The final step in converting pre-mRNA into mature mRNA involves splicing, or removal of the introns and joining of the exons. In order for splicing to occur, certain nucleotide sequences must also be present. The 5 end of an intronal most always contains a 5′-GU-3′ sequence, and the 3′ end contains a 5′-AG-3′ sequence. The AG sequence is preceded by a polypyrimidine tract—a pyrimidine-rich sequence. Further upstream there is a sequence called a branchpoint sequence, which is 5′-CU(A/G)A(C/U)-3′ in vertebrates. The splice sites as well as the conserved sequences related to intron splicing are shown in figure 1.7.
The actual splicing reaction consists of two steps. In the first step, the G at the 5 splice site is attacked by the 2′-hydroxyl group in the adenine (fourth base) in the branchpoint sequence, which creates a circular molecule called a lariat, thereby freeing the exon upstream of the intron. In the second step, the 3′ splice site is cleaved, which releases the lariat and joins the two exons. The released intron is then degraded. We should briefly mention at this point that in eukaryotes it is possible for a particular pre-mRNA to produce several types of mature mRNA by means of alternative splicing. In other words, certain exons can be removed by splicing and therefore are not retained in the mature mRNA product. These alternative mRNA forms ultimately give rise to different proteins. A good example of this is the fibronectin gene, which by means of alternative splicing can produce two different protein isoforms. One isoform of this protein is produced by fibroblasts (a connective tissue cell), whereas the other is secreted by hepatocytes (an epithelial liver cell). Two exons that are responsible for fibronectin adhering to cell surfaces are found in mRNA produced in fibroblasts, while in hepatocytes, they are spliced out. Consequently, the fibronectin produced by hepatocytes cannot adhere to cell surfaces and can easily be transported in the serum.

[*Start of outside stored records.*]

omit [Fintype ι] in
/-- The null event has probability `0` for a parallel composition. [this work] -/
theorem real_badP (hw : ∀ u v : V, u ∉ terms a b c → v ∉ terms a b c → part u ≠ part v → (w s(u, v) : ℝ) = 0) :
    (prodBernoulli w).real (badP a b c part) = 0 := by
  set P : Finset (Sym2 V) := ((Finset.univ ×ˢ Finset.univ).filter fun uv : V × V =>
      uv.1 ∉ terms a b c ∧ uv.2 ∉ terms a b c ∧ part uv.1 ≠ part uv.2).image fun uv => s(uv.1, uv.2) with hP
  have hsub : badP a b c part ⊆ {ω : BondConfig V | ∃ e ∈ P, e ∈ ω} := by
    rintro ω ⟨u, v, hu, hv, huv, he⟩
    refine ⟨s(u, v), ?_, he⟩
    rw [hP, Finset.mem_image]
    exact ⟨(u, v), Finset.mem_filter.2 ⟨Finset.mem_product.2 ⟨Finset.mem_univ _, Finset.mem_univ _⟩, hu, hv, huv⟩, rfl⟩
  refine le_antisymm ?_ measureReal_nonneg
  refine (measureReal_mono hsub).trans ((prodBernoulli_real_exists_mem_le_sum w P).trans (le_of_eq (Finset.sum_eq_zero ?_)))
  intro e he
  rw [hP, Finset.mem_image] at he
  obtain ⟨⟨u, v⟩, huv, rfl⟩ := he
  rw [Finset.mem_filter] at huv
  exact hw u v huv.2.1 huv.2.2.1 huv.2.2.2

end prob

/-! ## Transfer to the connection events -/

section transfer
variable (w : Sym2 V → unitInterval) {a b c : V} (part : V → ι)

/-- `P(a isolated) = P(isoP a b c)`. [this work] -/
theorem real_isoPa (hab : a ≠ b) (hac : a ≠ c) (hN : (prodBernoulli w).real (badP a b c part) = 0) :
    (prodBernoulli w).real ((openConn a b)ᶜ ∩ (openConn a c)ᶜ) = (prodBernoulli w).real (isoP a b c part a b c) := by
  have hT : ∀ v, v ∈ terms a b c → v = a ∨ v = b ∨ v = c := fun v hv => mem_terms.1 hv
  have e : ((openConn a b)ᶜ ∩ (openConn a c)ᶜ) ∩ (badP a b c part)ᶜ = isoP a b c part a b c ∩ (badP a b c part)ᶜ := by
    ext ω
    simp only [mem_inter_iff, mem_compl_iff]
    constructor
    · rintro ⟨⟨h1, h2⟩, hn⟩
      exact ⟨(isoP_iff hT (mem_terms.2 (Or.inl rfl)) (mem_terms.2 (Or.inr (Or.inl rfl))) (mem_terms.2 (Or.inr (Or.inr rfl))) hab hac hn).2 ⟨h1, h2⟩, hn⟩
    · rintro ⟨h, hn⟩
      exact ⟨(isoP_iff hT (mem_terms.2 (Or.inl rfl)) (mem_terms.2 (Or.inr (Or.inl rfl))) (mem_terms.2 (Or.inr (Or.inr rfl))) hab hac hn).1 h, hn⟩
  rw [← ThreePointVarianceCutVertex.real_inter_compl_of_null w hN ((openConn a b)ᶜ ∩ (openConn a c)ᶜ), e,
    ThreePointVarianceCutVertex.real_inter_compl_of_null w hN]

/-- `P(b isolated) = P(isoP b a c)`. [this work] -/
theorem real_isoPb (hab : a ≠ b) (hbc : b ≠ c) (hN : (prodBernoulli w).real (badP a b c part) = 0) :
    (prodBernoulli w).real ((openConn a b)ᶜ ∩ (openConn b c)ᶜ) = (prodBernoulli w).real (isoP a b c part b a c) := by
  have hT : ∀ v, v ∈ terms a b c → v = b ∨ v = a ∨ v = c := fun v hv => by rw [mem_terms] at hv; tauto
  have e : ((openConn a b)ᶜ ∩ (openConn b c)ᶜ) ∩ (badP a b c part)ᶜ = isoP a b c part b a c ∩ (badP a b c part)ᶜ := by
    ext ω
    simp only [mem_inter_iff, mem_compl_iff]
    constructor
    · rintro ⟨⟨h1, h2⟩, hn⟩
      refine ⟨(isoP_iff hT (mem_terms.2 (Or.inr (Or.inl rfl))) (mem_terms.2 (Or.inl rfl)) (mem_terms.2 (Or.inr (Or.inr rfl))) (Ne.symm hab) hbc hn).2 ⟨fun h => h1 ?_, h2⟩, hn⟩
      exact SimpleGraph.Reachable.symm h
    · rintro ⟨h, hn⟩
      obtain ⟨h1, h2⟩ := (isoP_iff hT (mem_terms.2 (Or.inr (Or.inl rfl))) (mem_terms.2 (Or.inl rfl)) (mem_terms.2 (Or.inr (Or.inr rfl))) (Ne.symm hab) hbc hn).1 h
      exact ⟨⟨fun h => h1 (SimpleGraph.Reachable.symm h), h2⟩, hn⟩
  rw [← ThreePointVarianceCutVertex.real_inter_compl_of_null w hN ((openConn a b)ᶜ ∩ (openConn b c)ᶜ), e,
    ThreePointVarianceCutVertex.real_inter_compl_of_null w hN]

/-- `P(c isolated) = P(isoP c a b)`. [this work] -/
theorem real_isoPc (hac : a ≠ c) (hbc : b ≠ c) (hN : (prodBernoulli w).real (badP a b c part) = 0) :
    (prodBernoulli w).real ((openConn a c)ᶜ ∩ (openConn b c)ᶜ) = (prodBernoulli w).real (isoP a b c part c a b) := by
  have hT : ∀ v, v ∈ terms a b c → v = c ∨ v = a ∨ v = b := fun v hv => by rw [mem_terms] at hv; tauto
  have e : ((openConn a c)ᶜ ∩ (openConn b c)ᶜ) ∩ (badP a b c part)ᶜ = isoP a b c part c a b ∩ (badP a b c part)ᶜ := by
    ext ω
    simp only [mem_inter_iff, mem_compl_iff]
    constructor
    · rintro ⟨⟨h1, h2⟩, hn⟩
      refine ⟨(isoP_iff hT (mem_terms.2 (Or.inr (Or.inr rfl))) (mem_terms.2 (Or.inl rfl)) (mem_terms.2 (Or.inr (Or.inl rfl))) (Ne.symm hac) (Ne.symm hbc) hn).2
        ⟨fun h => h1 ?_, fun h => h2 ?_⟩, hn⟩
      · exact SimpleGraph.Reachable.symm h
      · exact SimpleGraph.Reachable.symm h
    · rintro ⟨h, hn⟩
      obtain ⟨h1, h2⟩ := (isoP_iff hT (mem_terms.2 (Or.inr (Or.inr rfl))) (mem_terms.2 (Or.inl rfl)) (mem_terms.2 (Or.inr (Or.inl rfl))) (Ne.symm hac) (Ne.symm hbc) hn).1 h
      exact ⟨⟨fun h => h1 (SimpleGraph.Reachable.symm h), fun h => h2 (SimpleGraph.Reachable.symm h)⟩, hn⟩
  rw [← ThreePointVarianceCutVertex.real_inter_compl_of_null w hN ((openConn a c)ᶜ ∩ (openConn b c)ᶜ), e,
    ThreePointVarianceCutVertex.real_inter_compl_of_null w hN]

/-- `P(sep) = P(isoP a b c ∩ isoP b a c)`. [this work] -/
theorem real_sepP' (hab : a ≠ b) (hac : a ≠ c) (hbc : b ≠ c) (hN : (prodBernoulli w).real (badP a b c part) = 0) :
    (prodBernoulli w).real (((openConn a b)ᶜ ∩ (openConn a c)ᶜ) ∩ ((openConn a b)ᶜ ∩ (openConn b c)ᶜ)) =
      (prodBernoulli w).real (isoP a b c part a b c ∩ isoP a b c part b a c) := by
  have hTa : ∀ v, v ∈ terms a b c → v = a ∨ v = b ∨ v = c := fun v hv => mem_terms.1 hv
  have hTb : ∀ v, v ∈ terms a b c → v = b ∨ v = a ∨ v = c := fun v hv => by rw [mem_terms] at hv; tauto
  have e : (((openConn a b)ᶜ ∩ (openConn a c)ᶜ) ∩ ((openConn a b)ᶜ ∩ (openConn b c)ᶜ)) ∩ (badP a b c part)ᶜ =
      (isoP a b c part a b c ∩ isoP a b c part b a c) ∩ (badP a b c part)ᶜ := by
    ext ω
    simp only [mem_inter_iff, mem_compl_iff]
    constructor
    · rintro ⟨⟨⟨h1, h2⟩, -, h3⟩, hn⟩
      refine ⟨⟨(isoP_iff hTa (mem_terms.2 (Or.inl rfl)) (mem_terms.2 (Or.inr (Or.inl rfl))) (mem_terms.2 (Or.inr (Or.inr rfl))) hab hac hn).2 ⟨h1, h2⟩,
        (isoP_iff hTb (mem_terms.2 (Or.inr (Or.inl rfl))) (mem_terms.2 (Or.inl rfl)) (mem_terms.2 (Or.inr (Or.inr rfl))) (Ne.symm hab) hbc hn).2
          ⟨fun h => h1 (SimpleGraph.Reachable.symm h), h3⟩⟩, hn⟩
    · rintro ⟨⟨hA, hB⟩, hn⟩
      obtain ⟨h1, h2⟩ := (isoP_iff hTa (mem_terms.2 (Or.inl rfl)) (mem_terms.2 (Or.inr (Or.inl rfl))) (mem_terms.2 (Or.inr (Or.inr rfl))) hab hac hn).1 hA
      obtain ⟨-, h3⟩ := (isoP_iff hTb (mem_terms.2 (Or.inr (Or.inl rfl))) (mem_terms.2 (Or.inl rfl)) (mem_terms.2 (Or.inr (Or.inr rfl))) (Ne.symm hab) hbc hn).1 hB
      exact ⟨⟨⟨h1, h2⟩, h1, h3⟩, hn⟩
  rw [← ThreePointVarianceCutVertex.real_inter_compl_of_null w hN (((openConn a b)ᶜ ∩ (openConn a c)ᶜ) ∩ _), e,
    ThreePointVarianceCutVertex.real_inter_compl_of_null w hN]

end transfer

end Summit.CriticalPhenomena.PercolationContinuityZ3.Theorems.ThreePointPieces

A protein is a chain of linked amino acids. A total of 20 amino acids can occur, each having unique properties. In a protein, they are linked by covalent bonds called peptide bonds, which are formed by the removal of water molecules between the amino acids. Although the picture of amino acids linked in a chain suggests a simple linear arrangement, proteins are structurally quite complex. The linear sequence of amino acids constitutes the protein’s primary structure. However, various forces acting between atoms at different locations within the protein cause it to take on a specific shape. The secondary structure of a protein refers to the regular arrangement of the amino acids within localized regions of the protein. The most common types of secondary structure are the α helix (a spiral structure) and the β sheet (a planar structure).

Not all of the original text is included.